Lawyerfy is building a CRM solution for lawyers. The key value proposition and differentiation for the startup’s product is that it bills on a per-case basis so that lawyers don’t have to shoulder the costs themselves, they can add it to what they charge clients. In turn, for clients, it adds a significant boost in the level of transparency that typically sucks between lawyers and their clients. Plus, it keeps their lawyers more organized, as it’s easy to use, not unlike a better Basecamp with Gaant charts. Lawerfy’s founders hail from Silicon Valley.
Giftmeo is a group gifting app that leverages the comment thread that collects around people’s birthdays on their Facebook profiles to shift from gifts of the virtual variety to actual gift cards. In other words, real gifts, so that instead of buying $50 worth of beer icons and roses, groups of people can all pitch in to buy their friends and loved ones a $50 Amazon gift card. While gift cards are a good place to start, hopefully they’re expanding beyond, because buying your mom or your girlfriend, for example, a gift card for their birthday will likely put you in the dog house.
VoteIt is a service that helps groups make all kinds of decisions with realtime, social voting tools. These decisions can revolve around everything from helping doctors get a more efficient form of intercommunication and pulse-taking to giving a company the ability to poll its users when deciding on a logo. VoteIt wants to pick up where Facebook and Twitter left off in their ability to mobilize civil engagement during events, while turning that engagement into action.

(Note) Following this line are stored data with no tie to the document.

import Mathlib.FieldTheory.IsAlgClosed.AlgebraicClosure
import Mathlib.LinearAlgebra.Finsupp.LinearCombination
import Mathlib.LinearAlgebra.Quotient.Basic
import Literature.AlgebraicGeometry.Motives.RelativePeriods
import HarnessLib

-- provenance: harness21/H21/H21/Statements/Periods/Sweep1.lean @ 853bf94 (interim HEAD d8f2665); M5 mechanical rewrite
/-!
# Statement sweep 1 for the family `periods`: Kontsevich's formal period conjecture

This file records **periods.S02**, Kontsevich's *formal* period conjecture
(Kontsevich 1999, §4; Kontsevich–Zagier 2001, §4.1; Huber–Müller-Stach 2017, Def. 13.1.1 and
Conj. 13.1.9): the space `𝒫̃⁺(k)` of *effective formal periods* is generated by
symbols `(X, D, ω, γ)` — `(X, D)` a pair of `k`-varieties, `ω ∈ Hⁱ_dR(X, D)`,
`γ ∈ Hᵢ(X_σ(ℂ), D_σ(ℂ); ℚ)` — modulo (1) linearity in `ω` and in `γ`, (2) functoriality
`(X, D, f^*ω', γ) = (X', D', ω', f_*γ)` for morphisms of pairs, and (3) the boundary relation
`(Y, Z, ω, ∂γ) = (X, Y, δω, γ)` for triples `Z ⊆ Y ⊆ X`; the conjecture asserts that the
evaluation map `(X, D, ω, γ) ↦ ∫_γ ω`, `𝒫̃⁺(ℚ̄) → ℂ`, is **injective**.

## Covered ids

* **periods.S02** : `Literature.NumberTheory.Transcendental.KontsevichPeriodConjecture` (kernel form
  `ker ev = relations` for `k = ℚ̄ = AlgebraicClosure ℚ`), with the general-`k` predicate
  `Literature.Periods.FormalPeriodEvalInjective R B σ` (a conjecture-statement, not a theorem: proved in
  print for no `k`; see its docstring), the soundness theorem
  `formalPeriodRelations_le_ker` (`relations ≤ ker ev`, Huber–Müller-Stach 2017, Prop. 13.1.5:
  `ev` is well defined) and the reformulation as injectivity on the quotient
  (`formalPeriodEvalInjective_iff_injective_liftQ`).

## Ids NOT covered, with the missing notion

* `periods.S03` (Grothendieck period conjecture, André 2004 §7.5; Ayoub 2014 §1): needs the
  *motivic Galois group* `G_mot(X)` (Tannakian group of `⟨h(X)⟩` in André/Nori motives) as a
  linear algebraic group over `ℚ` **together with its dimension**; H21 has motivated classes
  (`WeilCohomology.motivatedClasses`, prelude C16) and the period field
  (`PeriodRealization.periodFieldOf`), but neither pure/Nori motives, nor Tannakian groups, nor
  the dimension of an algebraic subgroup of `GLₙ` (Mathlib has no linear algebraic groups).
* `periods.S04` (Huber–Müller-Stach 2017 Thm. 13.1.4, §13.2; Huber 2020 Prop. 6.1, 6.5): needs
  Nori's diagram category / *Nori motives* `MM_Nori(k)`, Nori's period algebra `𝒫(MM_Nori)` with
  its torsor structure, and the motivic Galois group; none has a prelude.
* `periods.S25` (Brown 2012 Thm. 1.1/1.2; Deligne–Goncharov 2005): needs the Tannakian
  category `MT(ℤ)` of *mixed Tate motives over `ℤ`* and its (de Rham–Betti) period set; H21 has
  the MZV algebra (`TranscendEllArithS.MultipleZeta`) but no mixed Tate motives.
* `periods.S33` (Ayoub 2015, Ann. of Math. 181, Thm. 1.3/4.25): needs Ayoub's explicit space of
  *relative* formal periods — Laurent series in a formal variable `ϖ` with coefficients in the
  rings `𝒪_alg(𝔻̄ⁿ)` of power series algebraic over `ℚ̄(z₁,…,zₙ)` and convergent on a
  neighbourhood of the closed polydisc, with the specialisations `zᵢ ↦ 0, 1, ϖ` — and the
  precise printed list of "obvious relations"; no prelude provides algebraic holomorphic
  functions on polydiscs, and the absolute (`ϖ`-free) analogue is conjectural (equivalent to the
  period conjecture), so a faithful statement is not possible with ≤ 40 lines of glue.

## Design notes

* We follow the *cohomological* version of Huber–Müller-Stach 2017, Def. 13.1.1 (arbitrary
  pairs of varieties and cohomological degree `i`), which they show is equivalent to Kontsevich's
  original version with top-degree logarithmic forms on smooth affine `X` and normal crossings
  `D` (loc. cit., Rem. 13.1.2 / Thm. 13.1.4).
* Relative de Rham cohomology and the period pairing come from the accepted hypothesis structure
  `Literature.RelativePeriodData P` (prelude C10); relative singular homology of the complex points is
  honest (prelude G04). The boundary relation (3) needs the connecting morphisms of a *triple*
  `Z ⊆ Y ⊆ X` on both sides; C10 does not carry the de Rham coboundary, and identifying the
  complex points `Y_σ(ℂ)` of the scheme `Y` with the subspace `ι(Y_σ(ℂ)) ⊆ X_σ(ℂ)` (a closed
  embedding for the analytic topology) is not in the prelude either. Both connecting maps are
  therefore recorded, in the two-speed style of the trunk, as a small hypothesis structure
  `RelativePeriodData.BoundaryData R` whose axioms are exactness of the two long exact
  sequences of the triple at the connecting maps and the compatibility
  `∫_γ δω = ∫_{∂γ} ω` (Huber–Müller-Stach 2017, Lemma 11.1.3 (2)). Consequently
  **periods.S02** is a `def … : Prop` applied to `(R, B, σ)`; for the classical data it is exactly
  Kontsevich's conjecture. It is open, so no `theorem` is asserted.
* Scalars. `Hⁱ_dR(X, D)` is a `k`-vector space and `Hᵢ(X_σ(ℂ), D_σ(ℂ); ℚ)` a `ℚ`-vector space; we
  build `𝒫̃⁺` as the free `k`-module on symbols modulo `k`-linearity in `ω` and `ℚ`-linearity in
  `γ`, and `ev` as a `k`-linear map to `ℂ` regarded as a `k`-algebra via `σ` (`AlongHom ℂ σ`).
  Under Huber–Müller-Stach 2017, Thm. 13.1.4 (`𝒫̃⁺(ℚ̄) ≅` Nori's effective period algebra, a
  `ℚ̄`-algebra in which `∫_γ aω = a ∫_γ ω` holds formally) the `k`-linearity relations hold in
  their `𝒫̃⁺(ℚ̄)` as well, so the kernel statement below is equivalent to theirs.
* The conjecture is stated in kernel form `∀ x, ev x = 0 → x ∈ relations` (like Mathlib-style
  `RiemannHypothesis` and H21's `KZKernelConjecture`), avoiding a quotient type in the statement;
  `formalPeriodEvalInjective_iff_injective_liftQ` gives the quotient form.
* Mathlib: searched `period`, `Kontsevich`, `formal period`, `Nori` — nothing; we use
  `Finsupp.linearCombination`, `Submodule.span`, `Submodule.liftQ`, `AlgebraicClosure ℚ`.

## References

* M. Kontsevich, *Operads and motives in deformation quantization*, Lett. Math. Phys. 48 (1999),
  §4.
* M. Kontsevich, D. Zagier, *Periods*, in Mathematics Unlimited (2001), §1.2, §4.1.
* A. Huber, S. Müller-Stach, *Periods and Nori motives*, Springer (2017), Lemma 11.1.3,
  Def. 13.1.1, Rem. 13.1.2, Thm. 13.1.4, Prop. 13.1.5, Conj. 13.1.9, §13.2.
* J. Ayoub, *Une version relative de la conjecture des périodes de Kontsevich–Zagier*,
  Ann. of Math. 181 (2015).
* A. Hatcher, *Algebraic Topology*, CUP (2002), §2.1 (long exact sequence of a triple).
-/

open CategoryTheory AlgebraicGeometry Opposite

noncomputable section

universe u

namespace Literature.NumberTheory.Transcendental

/-! ### Triples of schemes and boundary data -/

/-- A **triple** `Z ⊆ Y ⊆ X` of `k`-schemes: closed `k`-immersions `ι_Z : Z ⟶ Y` and
`ι_Y : Y ⟶ X` (Huber–Müller-Stach 2017, Def. 13.1.1 (3) and Lemma 11.1.3 (2): the boundary
relation of formal periods is indexed by such triples). [cite: HuberMullerStach2017, Def. 13.1.1 (3)] -/
structure SchemeTriple (k : Type u) [Field k] where
  /-- The ambient `k`-scheme `X`. -/
  X : Literature.AlgebraicGeometry.Motives.SchemeOver k
  /-- The middle closed subscheme `Y ⊆ X`. -/
  Y : Literature.AlgebraicGeometry.Motives.SchemeOver k
  /-- The smallest closed subscheme `Z ⊆ Y`. -/
  Z : Literature.AlgebraicGeometry.Motives.SchemeOver k
  /-- The inclusion `ι_Y : Y ⟶ X`. -/
  ιY : Y ⟶ X
  /-- The inclusion `ι_Z : Z ⟶ Y`. -/
  ιZ : Z ⟶ Y
  /-- `ι_Y` is a closed immersion. -/
  isClosedImmersion_ιY : IsClosedImmersion ιY.left
  /-- `ι_Z` is a closed immersion. -/
  isClosedImmersion_ιZ : IsClosedImmersion ιZ.left

namespace SchemeTriple

variable {k : Type u} [Field k] (T : SchemeTriple k)

/-- The outer pair `(X, Y)` of a triple `Z ⊆ Y ⊆ X` (Huber–Müller-Stach 2017, Def. 13.1.1 (3)). [cite: HuberMullerStach2017, Def. 13.1.1 (3)] -/
def outer : Literature.AlgebraicGeometry.Motives.SchemePair k := ⟨T.X, T.Y, T.ιY, T.isClosedImmersion_ιY⟩

/-- The inner pair `(Y, Z)` of a triple `Z ⊆ Y ⊆ X` (Huber–Müller-Stach 2017, Def. 13.1.1 (3)). [cite: HuberMullerStach2017, Def. 13.1.1 (3)] -/
def inner : Literature.AlgebraicGeometry.Motives.SchemePair k := ⟨T.Y, T.Z, T.ιZ, T.isClosedImmersion_ιZ⟩

attribute [instance] isClosedImmersion_ιY isClosedImmersion_ιZ

/-- The total pair `(X, Z)` of a triple `Z ⊆ Y ⊆ X`, with inclusion `ι_Z ≫ ι_Y`
(Huber–Müller-Stach 2017, Lemma 11.1.3 (2): the long exact sequence of the triple). [cite: HuberMullerStach2017, Lemma 11.1.3 (2)] -/
def total : Literature.AlgebraicGeometry.Motives.SchemePair k :=
  ⟨T.X, T.Z, T.ιZ ≫ T.ιY, by rw [Over.comp_left]; infer_instance⟩
import Literature.AnabelianGeometry.EtaleTheta.DivisorMonoidsConstants
import Literature.AnabelianGeometry.EtaleTheta.Discharge.Sec4NonVacuityCovering

/-!
# [EtTh] Def. 3.1 (i)(ii) / Def. 3.3 (iii): "divisors of constants are non-cuspidal"
# (`DivisorMonoids.CnstNonCuspidal`) is a SCHEMA over the Def. 3.3 (iii) data — kernel truth table
# (FACT-LIST row F-2791; proof-only companion of `DivisorMonoidsConstants.lean`)

S. Mochizuki, *The étale theta function and its Frobenioid-theoretic manifestations*, Publ. RIMS **45**
(2009) [MochizukiEtTh2009], Def. 3.1 (i)(ii), PDF p. 70 (printed 296): a log-divisor is "non-cuspidal
if [its] support lies in the special fiber"; the "constant log-meromorphic functions" are those "arising
from `L^×`" — so in print the log-divisor of a constant `c ∈ L^×` is `v(c)`·(special fibre), a difference
of non-cuspidal effective log-divisors [cite: MochizukiEtTh2009, Def 3.1 p.70]; Def. 3.3 (iii), PDF p. 73:
`F₀ ⊆ B₀`, `Φ₀^cnst :=` the image of `F₀` in `Φ₀^gp` [cite: MochizukiEtTh2009, Def 3.3 p.73].

PROOF-ONLY file (abc-iut cell, block F fact-proving wave, seat abc-iut-f-145 floating after tranche 145;
FACT-LIST row **F-2791** `Literature.AnabelianGeometry.EtaleTheta.DivisorMonoids.CnstNonCuspidal`, in no
tranche; status «model-witness» via the owner file's `Toy.cnstNonCuspidal`).  The named Prop is a
predicate on abc-iut-L2-t3's DATA structure `dm : DivisorMonoids D₀` (Def. 3.3 (iii): the functors
`Φ₀`, `B₀`, the divisor map `div₀ : B₀ → Φ₀^gp`, the constants `F₀ ⊆ B₀` and the non-cuspidal / cuspidal
submonoids `Φ₀^ncsp`, `Φ₀^csp` are FREE fields tied together only by the unique factorisation
`Φ₀ = Φ₀^ncsp · Φ₀^csp`).  Kernel truth table (plan FACT-LIST header, rule R5):

* `cnstNonCuspidal_iff_forall_cnst` — AS TYPED it says exactly: every element of `Φ₀^cnst(Y)` is a
  fraction of two non-cuspidal elements;
* INSTANCE FORMS for whole classes of data: `cnstNonCuspidal_of_ncsp₀_eq_top` (every datum all of whose
  log-divisors are non-cuspidal — the shape of EVERY constructed datum in the tree: `Toy.divisorMonoids`
  — the owner file's `Toy.cnstNonCuspidal` is the case `Toy.divisorMonoids` —, abc-iut's Kummer-tower toy
  `ToyCov.divisorMonoids` (`ToyCov.cnstNonCuspidal` below), the two-primes / HNZ toys), `cnstNonCuspidal_of_F₀_eq_bot` (no
  constants: vacuous), `cnstNonCuspidal_of_div₀_F₀_eq_one` (constants with trivial divisor, e.g. units);
* **`exists_not_cnstNonCuspidal` / `not_forall_cnstNonCuspidal`** — the SWAPPED toy over the one-object
  base (`Φ₀ = ℕ` with `Φ₀^ncsp := 1`, `Φ₀^csp := ℕ` — a legal unique factorisation —, `B₀ = ℤ`,
  `div₀(n) = 𝔭ⁿ`, `F₀ = B₀`): the constant `𝔭` has the CUSPIDAL divisor `𝔭 ≠ 1`, so the Prop fails; the
  universal closure over the interface is REFUTED.

So F-2791 is a SCHEMA: a constraint relating the free fields `F₀`, `div₀`, `ncsp₀` (what a construction of
the Def. 3.3 (iii) data from a curve satisfies — in print by Def. 3.1 (i)(ii)), admissible as a hypothesis
on `dm` (the binder `hD1` genre of the Cor. 3.8 (iii) discharge) / at named instances, where it is a theorem
for every all-non-cuspidal datum.  HONEST FRAMING: statements about the TYPED predicate over abstract
interface data and the tree's degenerate toys; nothing of [EtTh] is asserted or denied; no side is taken on
[IUTchIII] Cor. 3.12; typed ≠ proved.  No definitions, no instances, no Prop facts.
-/

noncomputable section

namespace Literature.AnabelianGeometry.EtaleTheta

open CategoryTheory Opposite

universe u v w

namespace DivisorMonoids

variable {D₀ : Type u} [Category.{v} D₀] (dm : DivisorMonoids.{u, v, w} D₀)

/-! ### What the Prop says -/

/-- `CnstNonCuspidal` in terms of the trunk's `Φ₀^cnst = div₀(F₀) ⊆ Φ₀^gp` (Def. 3.3 (iii)): every element of
`Φ₀^cnst(Y)` is a fraction `n₁ / n₂` of non-cuspidal elements. [cite: MochizukiEtTh2009, Def 3.3 p.73] -/
theorem cnstNonCuspidal_iff_forall_cnst :
    dm.CnstNonCuspidal ↔ ∀ (Y : D₀ᵒᵖ), ∀ c ∈ dm.cnst Y,
      ∃ n₁ ∈ dm.ncsp₀ Y, ∃ n₂ ∈ dm.ncsp₀ Y,
        c * Algebra.GrothendieckGroup.of n₂ = Algebra.GrothendieckGroup.of n₁ := by
  constructor
  · rintro h Y _ ⟨b, hb, rfl⟩
    exact h Y b hb
  · intro h Y b hb
    exact h Y _ ⟨b, hb, rfl⟩

/-! ### Instance forms for whole classes of data -/

/-- **Every datum all of whose log-divisors are non-cuspidal satisfies `CnstNonCuspidal`** (`Φ₀^gp` consists
of fractions of elements of `Φ₀ = Φ₀^ncsp`).  This is the shape of every constructed Def. 3.3 (iii) datum in
the tree. [cite: MochizukiEtTh2009, Def 3.1 p.70] -/
theorem cnstNonCuspidal_of_ncsp₀_eq_top (h : ∀ Y : D₀ᵒᵖ, dm.ncsp₀ Y = ⊤) : dm.CnstNonCuspidal := by
  intro Y b _
  obtain ⟨n₁, n₂, e⟩ := Literature.AlgebraicGeometry.Frobenioids.gp_exists_mul_of_eq_of (dm.div₀ Y b)
  refine ⟨n₁, ?_, n₂, ?_, e⟩
  · rw [h Y]; exact Submonoid.mem_top _
  · rw [h Y]; exact Submonoid.mem_top _

/-- A datum WITHOUT constants (`F₀ = 1`) satisfies `CnstNonCuspidal` vacuously. [cite: MochizukiEtTh2009, Def 3.3 p.73] -/
theorem cnstNonCuspidal_of_F₀_eq_bot (h : ∀ Y : D₀ᵒᵖ, dm.F₀ Y = ⊥) : dm.CnstNonCuspidal := by
  intro Y b hb
  rw [h Y, Submonoid.mem_bot] at hb
  subst hb
  exact ⟨1, one_mem _, 1, one_mem _, by rw [map_one, map_one, one_mul]⟩

/-- A datum whose constants all have TRIVIAL divisor (e.g. `F₀ =` units only) satisfies `CnstNonCuspidal`.
[cite: MochizukiEtTh2009, Def 3.3 p.73] -/
theorem cnstNonCuspidal_of_div₀_F₀_eq_one (h : ∀ (Y : D₀ᵒᵖ) (b : dm.B₀.obj Y), b ∈ dm.F₀ Y → dm.div₀ Y b = 1) :
    dm.CnstNonCuspidal := fun Y b hb =>
  ⟨1, one_mem _, 1, one_mem _, by rw [h Y b hb, map_one, one_mul]⟩

/-! ### The universal closure is REFUTED: the swapped toy -/

/-- `EtaleTheta.gpMap id = id`, pointwise. [folklore] -/
private theorem gpMap_id_apply {M : Type w} [CommMonoid M] (x : Algebra.GrothendieckGroup M) :
    EtaleTheta.gpMap (MonoidHom.id M) x = x := by
  obtain ⟨a, b, h⟩ := Literature.AlgebraicGeometry.Frobenioids.gp_exists_mul_of_eq_of x
  have hx : x = Algebra.GrothendieckGroup.of a / Algebra.GrothendieckGroup.of b := by
    rw [eq_div_iff_mul_eq', h]
  rw [hx, map_div, EtaleTheta.gpMap_of, EtaleTheta.gpMap_of, MonoidHom.id_apply, MonoidHom.id_apply]

/-- **Countermodel for F-2791 — the swapped toy**: over the one-object base, `Φ₀ = ℕ` with `Φ₀^ncsp := 1` and
`Φ₀^csp := ℕ` (a legal unique factorisation `Φ₀ = Φ₀^ncsp · Φ₀^csp`), `B₀ = ℤ`, `div₀(n) = 𝔭ⁿ`, `F₀ = B₀`: the
constant `𝔭 ∈ F₀` has divisor `𝔭 = 𝔭 / 1` with `𝔭` CUSPIDAL and `≠ 1`, so `CnstNonCuspidal` fails.
[cite: MochizukiEtTh2009, Def 3.1 p.70] -/
theorem exists_not_cnstNonCuspidal :
    ∃ dm : DivisorMonoids.{0, 0, 0} (Discrete PUnit.{1}), ¬ dm.CnstNonCuspidal := by
  refine ⟨{ Φ₀ := (Functor.const _).obj (CommMonCat.of (Multiplicative ℕ))
            B₀ := (Functor.const _).obj (CommMonCat.of (Multiplicative ℤ))
            isUnit_B₀ := fun _ b => by
              change IsUnit (M := Multiplicative ℤ) b
              exact Group.isUnit _
            div₀ := fun _ => Toy.divHom
            div₀_natural := fun _ b => (gpMap_id_apply (Toy.divHom b)).symm
            F₀ := fun _ => ⊤
            F₀_map := fun _ _ _ => trivial
            ncsp₀ := fun _ => ⊥
            csp₀ := fun _ => ⊤
            ncsp₀_map := fun _ x hx => by
              rw [Submonoid.mem_bot] at hx ⊢
              rw [hx, map_one]
            csp₀_map := fun _ _ _ => trivial
            existsUnique_ncsp_csp := fun _ x => by
              refine ⟨(⟨1, Submonoid.mem_bot.mpr rfl⟩, ⟨x, trivial⟩), one_mul x, ?_⟩
              rintro ⟨a, c⟩ h
              have ha : a.1 = 1 := Submonoid.mem_bot.mp a.2
              have hc : c.1 = x := by
                have h' : a.1 * c.1 = x := h
                rwa [ha, one_mul] at h'
              exact Prod.ext (Subtype.ext ha) (Subtype.ext hc) }, fun h => ?_⟩
  -- read `h` at the base point on the concrete carriers
  have key : ∀ b : Multiplicative ℤ, b ∈ (⊤ : Submonoid (Multiplicative ℤ)) →
      ∃ n₁ ∈ (⊥ : Submonoid (Multiplicative ℕ)), ∃ n₂ ∈ (⊥ : Submonoid (Multiplicative ℕ)),
        Toy.divHom b * Algebra.GrothendieckGroup.of n₂ = Algebra.GrothendieckGroup.of n₁ :=
    h (op ⟨PUnit.unit⟩)
  obtain ⟨n₁, hn₁, n₂, hn₂, e1⟩ := key (Multiplicative.ofAdd (1 : ℤ)) trivial
  rw [Submonoid.mem_bot] at hn₁ hn₂
  subst hn₁ hn₂
  -- `e1 : 𝔭 · 1 = 1` in `ℕ^gp`, i.e. `𝔭 = 1`: absurd
  rw [map_one (Algebra.GrothendieckGroup.of (M := Multiplicative ℕ)), mul_one, Toy.divHom_ofAdd_one] at e1
  have e2 : Multiplicative.ofAdd (1 : ℕ) = 1 := by
    apply Algebra.GrothendieckGroup.of_injective
    rw [e1, map_one (Algebra.GrothendieckGroup.of (M := Multiplicative ℕ))]
  exact one_ne_zero (Multiplicative.ofAdd.injective e2)

/-- **F-2791, universal closure REFUTED**: it is NOT the case that every Def. 3.3 (iii) datum satisfies
`CnstNonCuspidal` — the Prop is a SCHEMA (a constraint on the free fields `F₀`, `div₀`, `Φ₀^ncsp`),
admissible as a hypothesis on `dm` / at named instances only. [cite: MochizukiEtTh2009, Def 3.1 p.70] -/
theorem not_forall_cnstNonCuspidal :
    ¬ ∀ (D₀ : Type) [Category.{0} D₀] (dm : DivisorMonoids.{0, 0, 0} D₀), dm.CnstNonCuspidal := fun h => by
  obtain ⟨dm, hdm⟩ := exists_not_cnstNonCuspidal
  exact hdm (h _ dm)

end DivisorMonoids

/-! ### Named instances -/

/-- **F-2791 at abc-iut's Kummer-tower toy** (`ToyCov.divisorMonoids`: `Φ₀ = ℚ_{≥0}`, `B₀ = ℂˣ × (ℚ_{≥0})^gp`,
everything non-cuspidal): `CnstNonCuspidal` HOLDS. [cite: MochizukiEtTh2009, Def 3.1 p.70] -/
theorem ToyCov.cnstNonCuspidal : ToyCov.divisorMonoids.CnstNonCuspidal :=
  ToyCov.divisorMonoids.cnstNonCuspidal_of_ncsp₀_eq_top fun _ => rfl

end Literature.AnabelianGeometry.EtaleTheta

end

Kinobi went from winning Startup Weekend EDU in New York based on its learning platform to a demo-able product built on the Microsoft Kinect platform yet runs in any browser. Kinobi’s new app provides motion capture feedback via Kinect so anyone can teach physical interaction movements. Kinobi aims to be a platform by which physical trainers, for example, can teach and educate students, measuring their success through gestural feedback from Kinect. Kinobi is still in stealth, but is planning to launch its beta in the next few months.
Unawkward is providing social introductions in ways that — you guessed it — aren’t awkward. When people move to new cities or are traveling for business or conventions, they often want to meet new people or go to events but don’t know where to find people with similar interests. Unawkward connects people around fun activities.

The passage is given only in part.